The basic idea is this: after a certain amount of time has elapsed (2 weeks of game time?) have the NPC traders "forget" that you've stolen stuff from them. The rationale for the stealing code is that you shouldn't be able to steal and then sell stuff straight back to the vendor, but having such a long window would prevent that, since all but the most bloody-minded player would just find an alternate vendor to fence their goods to in the meantime, so there would be almost no practical difference in gameplay other than making traders "usable" again after a cooldown time. Given the newly restrictive changes on gameplay (enchanted item cooldown etc.) being forced on us by the latest MCP, this isn't such a bad rebalance.
It also avoids to a large extent the unreal nonsense that I sell a vendor a chunk of (say) muck I've just collected myself and they identify it as the EXACT same one I stole some game months ago when I was just starting out and testing out my sneak skills. It's a bad kludge. Using the console to check ownership of every minor item I want to sell is NOT immersive, nor is having to save before every trade, if you happen to be playing a thief character.
The major side benefit I alluded to above is that removing the list of stolen items from the trader after a set length of time will remove that list from the save games, getting the slim-down effect reported in the Enchanted Editor manual. In checking ownership in the console, the list doesn't just include traders, apparently. AFAICT anything you steal from an NPC (or from a chest owned by them??) is flagged and stays in the list, even if you kill that NPC or you wouldn't be able to sell it back to them anyway. How do I sell stuff back to "Great House Hlaalu" - there's no NPC by that name? So this list only gets longer and longer over time, bloating the save games with much totally unneeded information.

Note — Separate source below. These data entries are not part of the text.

import Summits.ValiantsHypothesis.ValiantsHypothesis.Theorems.LacunarySymmetroidMatrixDescartesPivotRankOneCriticalWindowsSandwich

/-!
# `MatrixDescartes` census — rank-one `(2,K)₁`: the TWO-LETTER WINDOW-DIRECTION TEST (exact up to the factor `K − 1`)

HONEST FRAMING.  Object-search cell `pub-symmetroid`, seat `val-sym-mdr-p1` (generation 21); helper file `--supports` the crux item
stmt-ValiantsHypothesis-18050 (`Theses.LacunarySymmetroid.MatrixDescartes`, OPEN, on HOLD) with NO closure claim.  Consequence of the SANDWICH LAW
(`…CriticalWindowsSandwich`) stated WITHOUT any critical-point hypothesis: a direction `T` is a WINDOW DIRECTION of the pencil (some `x > 0` has
`q_T(x) < 0`, i.e. the window profile `𝔅(x,T) = α/x^m + Σⱼ βⱼx^{nⱼ}` dips below the level `2`; `α = w₀(T−t₀)²/T`, `βⱼ = wⱼ(T−tⱼ)²/T`, `m = e−d₀`,
`nⱼ = dⱼ−e`) according to the EXPLICIT two-letter minima `gⱼ(T) = ((m+nⱼ)/nⱼ)(nⱼ/m)^{m/(m+nⱼ)}·α^{θⱼ}βⱼ^{1−θⱼ}`:
* `not_below_of_pair_ge` — if `gⱼ(T) ≥ c` for SOME `j` then `𝔅(x,T) ≥ c` for EVERY `x > 0` (the lineage's two-letter circuit certificate «N0j», by weighted
  AM–GM: no window in direction `T` when `c = 2`);
* **`below_of_sum_lt`** — if `Σⱼ gⱼ(T) < c` then `𝔅(x̄,T) < c` at the EXPLICIT point `x̄ =` the smallest of the two-letter minimisers
  `xⱼ = (mα/(nⱼβⱼ))^{1/(m+nⱼ)}` (over the letters with `βⱼ > 0`; any large `x` if there are none): `T` IS a window direction when `c = 2`.
So «window direction» is decided by two-letter data up to the factor `K − 1` between `max gⱼ` and `Σ gⱼ` — the exact form of the tropical needle/tent
dictionary of g16 (NULL-DIRECTION.md §3) in the direction variable.  No count is proved; nothing here bears on `MatrixDescartes` in its window, on
`DoorA26` / `DoorA34`, registers / credences, or `VP ≠ VNP`.
[folklore] Weighted AM–GM and `Real.rpow` algebra (this file and `…CriticalWindowsSandwich`).  No definitions, no named facts.
-/

-- `Summit.ValiantsHypothesis.ValiantsHypothesis.…` repeats a component by the D-0017 layout
-- (single-conjunct summit), which the `dupNamespace` linter flags; the name is mandated.
set_option linter.dupNamespace false

namespace Summit.ValiantsHypothesis.ValiantsHypothesis.Theorems.LacunarySymmetroidMatrixDescartes.Pivot.CriticalWindows.Sandwich

open Finset
open scoped BigOperators

/-! ## 1. One pair certifies «no window in this direction» -/

/-- **TWO-LETTER FLOOR AT EVERY POINT.**  For `α ≥ 0`, `βₖ ≥ 0`, `x > 0` and any `j ∈ s`: `gⱼ ≤ α/x^m + Σₖ βₖ x^{nₖ}`. [folklore] -/
theorem pair_le_profile {ι : Type*} (s : Finset ι) (α x : ℝ) (m : ℕ) (β : ι → ℝ) (n : ι → ℕ)
    (hα : 0 ≤ α) (hx : 0 < x) (hm : 0 < m) (hβ : ∀ j ∈ s, 0 ≤ β j) (hn : ∀ j ∈ s, 0 < n j) (j : ι) (hj : j ∈ s) :
    (((m : ℝ) + n j) / n j) * ((n j : ℝ) / m) ^ ((m : ℝ) / (m + n j)) * (α ^ ((n j : ℝ) / (m + n j)) * β j ^ ((m : ℝ) / (m + n j)))
      ≤ α / x ^ m + ∑ k ∈ s, β k * x ^ (n k) := by
  have hm' : (0 : ℝ) < m := by exact_mod_cast hm
  have hnj : (0 : ℝ) < n j := by exact_mod_cast hn j hj
  have hP₀ : 0 ≤ α / x ^ m := div_nonneg hα (pow_nonneg hx.le m)
  have hpair := sum_ge_critical (α / x ^ m) (β j * x ^ (n j)) m (n j) hP₀ (mul_nonneg (hβ j hj) (pow_nonneg hx.le _)) hm' hnj
  have hθ : (m : ℝ) * ((n j : ℝ) / (m + n j)) = (n j : ℝ) * (1 - (n j : ℝ) / (m + n j)) := by
    have : (m : ℝ) + n j ≠ 0 := by positivity
    field_simp; ring
  have hone : 1 - (n j : ℝ) / (m + n j) = (m : ℝ) / (m + n j) := by
    have : (m : ℝ) + n j ≠ 0 := by positivity
    field_simp; ring
  have hgeom := geom_factor_eq x α (β j) ((n j : ℝ) / (m + n j)) m (n j) hx hα (hβ j hj) hθ
  rw [hone] at hgeom
  rw [hgeom] at hpair
  have hrest : β j * x ^ (n j) ≤ ∑ k ∈ s, β k * x ^ (n k) :=
    Finset.single_le_sum (fun k hk => mul_nonneg (hβ k hk) (pow_nonneg hx.le _)) hj
  linarith

/-- **«N0j» CERTIFICATE.**  If some two-letter minimum is `≥ c` then the whole profile is `≥ c` at every `x > 0`; with `c = 2`: no window in the direction `T`.
[folklore] -/
theorem not_below_of_pair_ge {ι : Type*} (s : Finset ι) (α x c : ℝ) (m : ℕ) (β : ι → ℝ) (n : ι → ℕ)
    (hα : 0 ≤ α) (hx : 0 < x) (hm : 0 < m) (hβ : ∀ j ∈ s, 0 ≤ β j) (hn : ∀ j ∈ s, 0 < n j) (j : ι) (hj : j ∈ s)
    (hc : c ≤ (((m : ℝ) + n j) / n j) * ((n j : ℝ) / m) ^ ((m : ℝ) / (m + n j))
      * (α ^ ((n j : ℝ) / (m + n j)) * β j ^ ((m : ℝ) / (m + n j)))) :
    c ≤ α / x ^ m + ∑ k ∈ s, β k * x ^ (n k) :=
  hc.trans (pair_le_profile s α x m β n hα hx hm hβ hn j hj)

/-! ## 2. The sum of the pairs certifies «window in this direction», at an explicit point -/

/-- `(y^{1/N})^N = y` for `y ≥ 0`, `N ≥ 1`. [folklore] -/
theorem rpow_inv_natCast_pow (y : ℝ) (hy : 0 ≤ y) (N : ℕ) (hN : N ≠ 0) : (y ^ ((1 : ℝ) / N)) ^ N = y := by
  rw [← Real.rpow_natCast, ← Real.rpow_mul hy, one_div_mul_cancel (Nat.cast_ne_zero.2 hN), Real.rpow_one]

/-- **THE TWO-LETTER MINIMISER.**  For `α, β > 0`, `m, n ≥ 1` the point `x₀ = (mα/(nβ))^{1/(m+n)}` is positive and critical for the pair
(`m·α/x₀^m = n·βx₀^n`), so the pair's value there is the two-letter minimum `g = ((m+n)/n)(n/m)^{m/(m+n)}·α^{n/(m+n)}β^{m/(m+n)}`. [folklore] -/
theorem pair_minimiser (α β : ℝ) (m n : ℕ) (hα : 0 < α) (hβ : 0 < β) (hm : 0 < m) (hn : 0 < n) :
    0 < ((m : ℝ) * α / (n * β)) ^ ((1 : ℝ) / (m + n : ℕ)) ∧
      (m : ℝ) * (α / (((m : ℝ) * α / (n * β)) ^ ((1 : ℝ) / (m + n : ℕ))) ^ m)
        = (n : ℝ) * (β * (((m : ℝ) * α / (n * β)) ^ ((1 : ℝ) / (m + n : ℕ))) ^ n) ∧
      α / (((m : ℝ) * α / (n * β)) ^ ((1 : ℝ) / (m + n : ℕ))) ^ m + β * (((m : ℝ) * α / (n * β)) ^ ((1 : ℝ) / (m + n : ℕ))) ^ n
        = (((m : ℝ) + n) / n) * ((n : ℝ) / m) ^ ((m : ℝ) / (m + n)) * (α ^ ((n : ℝ) / (m + n)) * β ^ ((m : ℝ) / (m + n))) := by
  have hm' : (0 : ℝ) < m := by exact_mod_cast hm
  have hn' : (0 : ℝ) < n := by exact_mod_cast hn
  set y : ℝ := (m : ℝ) * α / (n * β) with hy
  have hypos : 0 < y := div_pos (mul_pos hm' hα) (mul_pos hn' hβ)
  set x₀ : ℝ := y ^ ((1 : ℝ) / (m + n : ℕ)) with hx₀
  have hx₀pos : 0 < x₀ := Real.rpow_pos_of_pos hypos _
  have hpow : x₀ ^ (m + n) = y := rpow_inv_natCast_pow y hypos.le (m + n) (by omega)
  -- the critical equation: `m α / x₀^m = n β x₀^n` ⟸ `x₀^{m+n} = m α /(n β)`
  have hfoc : (m : ℝ) * (α / x₀ ^ m) = (n : ℝ) * (β * x₀ ^ n) := by
    have hxm : x₀ ^ m ≠ 0 := pow_ne_zero _ hx₀pos.ne'
    rw [mul_div_assoc', div_eq_iff hxm]
    have : (n : ℝ) * (β * x₀ ^ n) * x₀ ^ m = (n : ℝ) * β * x₀ ^ (m + n) := by rw [pow_add]; ring
    rw [this, hpow, hy]
    field_simp
  refine ⟨hx₀pos, hfoc, ?_⟩
  -- value at the critical point
  have hA : 0 ≤ α / x₀ ^ m := div_nonneg hα.le (pow_nonneg hx₀pos.le m)
  rw [critical_sum_eq (α / x₀ ^ m) (β * x₀ ^ n) m n hA hm' hn' hfoc]
  have hθ : (m : ℝ) * ((n : ℝ) / (m + n)) = (n : ℝ) * (1 - (n : ℝ) / (m + n)) := by
    have : (m : ℝ) + n ≠ 0 := by positivity
    field_simp; ring
  have hone : 1 - (n : ℝ) / (m + n) = (m : ℝ) / (m + n) := by
    have : (m : ℝ) + n ≠ 0 := by positivity
    field_simp; ring
  have hgeom := geom_factor_eq x₀ α β ((n : ℝ) / (m + n)) m n hx₀pos hα.le hβ.le hθ
  rw [hone] at hgeom
  rw [hgeom]

/-- **WINDOW-DIRECTION CERTIFICATE (the converse, up to the factor `K − 1`).**  If `Σⱼ gⱼ < c` (`α > 0`, `βⱼ ≥ 0`, `m, nⱼ ≥ 1`, `c > 0`) then the profile
dips below `c` at an explicit point: `∃ x > 0, α/x^m + Σⱼ βⱼx^{nⱼ} < c`.  Construction: `x̄ =` the smallest two-letter minimiser among the letters with
`βⱼ > 0` — there the `j*`-pair contributes exactly `g_{j*}` and every other term at most its own `gₖ` (its minimiser lies to the right of `x̄`); if no
`βⱼ > 0` the profile is `α/x^m → 0`.  With `c = 2`: `T` is a window direction. [folklore] -/
theorem below_of_sum_lt {ι : Type*} (s : Finset ι) (α c : ℝ) (m : ℕ) (β : ι → ℝ) (n : ι → ℕ)
    (hα : 0 < α) (hc : 0 < c) (hm : 0 < m) (hβ : ∀ j ∈ s, 0 ≤ β j) (hn : ∀ j ∈ s, 0 < n j)
    (hsum : ∑ j ∈ s, (((m : ℝ) + n j) / n j) * ((n j : ℝ) / m) ^ ((m : ℝ) / (m + n j))
        * (α ^ ((n j : ℝ) / (m + n j)) * β j ^ ((m : ℝ) / (m + n j))) < c) :
    ∃ x : ℝ, 0 < x ∧ α / x ^ m + ∑ k ∈ s, β k * x ^ (n k) < c := by
  classical
  have hm' : (0 : ℝ) < m := by exact_mod_cast hm
  -- the two-letter minima are non-negative
  have hg_nn : ∀ k ∈ s, 0 ≤ (((m : ℝ) + n k) / n k) * ((n k : ℝ) / m) ^ ((m : ℝ) / (m + n k))
      * (α ^ ((n k : ℝ) / (m + n k)) * β k ^ ((m : ℝ) / (m + n k))) := by
    intro k hk
    have hnk : (0 : ℝ) < n k := by exact_mod_cast hn k hk
    have : 0 ≤ ((n k : ℝ) / m) ^ ((m : ℝ) / (m + n k)) := Real.rpow_nonneg (div_pos hnk hm').le _
    have : 0 ≤ α ^ ((n k : ℝ) / (m + n k)) := Real.rpow_nonneg hα.le _
    have : 0 ≤ β k ^ ((m : ℝ) / (m + n k)) := Real.rpow_nonneg (hβ k hk) _
    positivity
  set s' := s.filter (fun k => 0 < β k) with hs'
  by_cases hne : s'.Nonempty
  · -- the smallest minimiser among the letters with `βⱼ > 0`
    let xm : ι → ℝ := fun k => ((m : ℝ) * α / (n k * β k)) ^ ((1 : ℝ) / (m + n k : ℕ))
    obtain ⟨j, hj', hjmin⟩ := Finset.exists_min_image s' xm hne
    have hj : j ∈ s := (Finset.mem_filter.1 hj').1
    have hβj : 0 < β j := (Finset.mem_filter.1 hj').2
    obtain ⟨hx₀, -, hval⟩ := pair_minimiser α (β j) m (n j) hα hβj hm (hn j hj)
    refine ⟨xm j, hx₀, ?_⟩
    -- split the sum at `j`
    rw [← Finset.add_sum_erase s _ hj, ← add_assoc]
    change α / xm j ^ m + β j * xm j ^ n j + ∑ k ∈ s.erase j, β k * xm j ^ n k < c
    rw [hval]
    -- every other term is at most its own two-letter minimum
    have hterm : ∀ k ∈ s.erase j, β k * xm j ^ n k ≤ (((m : ℝ) + n k) / n k) * ((n k : ℝ) / m) ^ ((m : ℝ) / (m + n k))
        * (α ^ ((n k : ℝ) / (m + n k)) * β k ^ ((m : ℝ) / (m + n k))) := by
      intro k hk
      have hks : k ∈ s := Finset.mem_of_mem_erase hk
      rcases (hβ k hks).eq_or_lt with hβ0 | hβpos
      · rw [← hβ0]; simp only [zero_mul]; exact hβ0 ▸ hg_nn k hks
      · have hk' : k ∈ s' := Finset.mem_filter.2 ⟨hks, hβpos⟩
        obtain ⟨hxk, -, hvalk⟩ := pair_minimiser α (β k) m (n k) hα hβpos hm (hn k hks)
        have hle : xm j ≤ xm k := hjmin k hk'
        calc β k * xm j ^ n k ≤ β k * xm k ^ n k :=
              mul_le_mul_of_nonneg_left (pow_le_pow_left₀ hx₀.le hle _) hβpos.le
          _ ≤ α / xm k ^ m + β k * xm k ^ n k := by
              have : 0 ≤ α / xm k ^ m := div_nonneg hα.le (pow_nonneg hxk.le m)
              linarith
          _ = _ := hvalk
    have hsum_le := Finset.sum_le_sum hterm
    have hsplit := Finset.add_sum_erase s (fun k => (((m : ℝ) + n k) / n k) * ((n k : ℝ) / m) ^ ((m : ℝ) / (m + n k))
        * (α ^ ((n k : ℝ) / (m + n k)) * β k ^ ((m : ℝ) / (m + n k)))) hj
    linarith
  · -- no letter with `βⱼ > 0`: the profile is `α/x^m`, small for large `x`
    have hβ0 : ∀ k ∈ s, β k = 0 := by
      intro k hk
      by_contra h
      exact hne ⟨k, Finset.mem_filter.2 ⟨hk, lt_of_le_of_ne (hβ k hk) (Ne.symm h)⟩⟩
    have hzero : ∀ x : ℝ, ∑ k ∈ s, β k * x ^ (n k) = 0 := fun x =>
      Finset.sum_eq_zero fun k hk => by rw [hβ0 k hk, zero_mul]
    -- take `x = α/c + 1 > max(1, α/c)`: then `x^m ≥ x > α/c`
    refine ⟨α / c + 1, by positivity, ?_⟩
    rw [hzero, add_zero]
    have hx1 : 1 ≤ α / c + 1 := by have := div_pos hα hc; linarith
    have hxm : α / c + 1 ≤ (α / c + 1) ^ m := by
      calc α / c + 1 = (α / c + 1) ^ 1 := (pow_one _).symm
        _ ≤ (α / c + 1) ^ m := pow_le_pow_right₀ hx1 hm
    have hpos : 0 < (α / c + 1) ^ m := by positivity
    rw [div_lt_iff₀ hpos]
    have : α < c * (α / c + 1) := by
      rw [mul_add, mul_div_cancel₀ _ hc.ne']; linarith
    nlinarith

end Summit.ValiantsHypothesis.ValiantsHypothesis.Theorems.LacunarySymmetroidMatrixDescartes.Pivot.CriticalWindows.Sandwich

As I'm not a modder (yet!) I don't really know how feasible this is to implement. Off the top of my head, from what I've understood of the game mechanics so far, I wonder if a dummy item could be added to the "stolen from NPC 'X'" list that encodes the game date of the event somehow, or a global variable is set. Then a script somewhere that runs occasionally (the sleep script?) could check for all outdated references prior to the cutoff time and remove them from the game, effectively making the NPCs forget the theft and cleaning all future save games. The sleep script would be ideal since by default it involves a game autosave anyway, so cleaning just before that takes place would be perfect. I guess this might be something the MCP would be better at implementing though, since it likely involves reaching parts of the game mechanics normal scripting cannot reach.
If anyone is interested in brainstorming and possibly implementing this, I'd be very interested to see it. And I suspect the impact for everyone in terms of save game slimming would be a major result.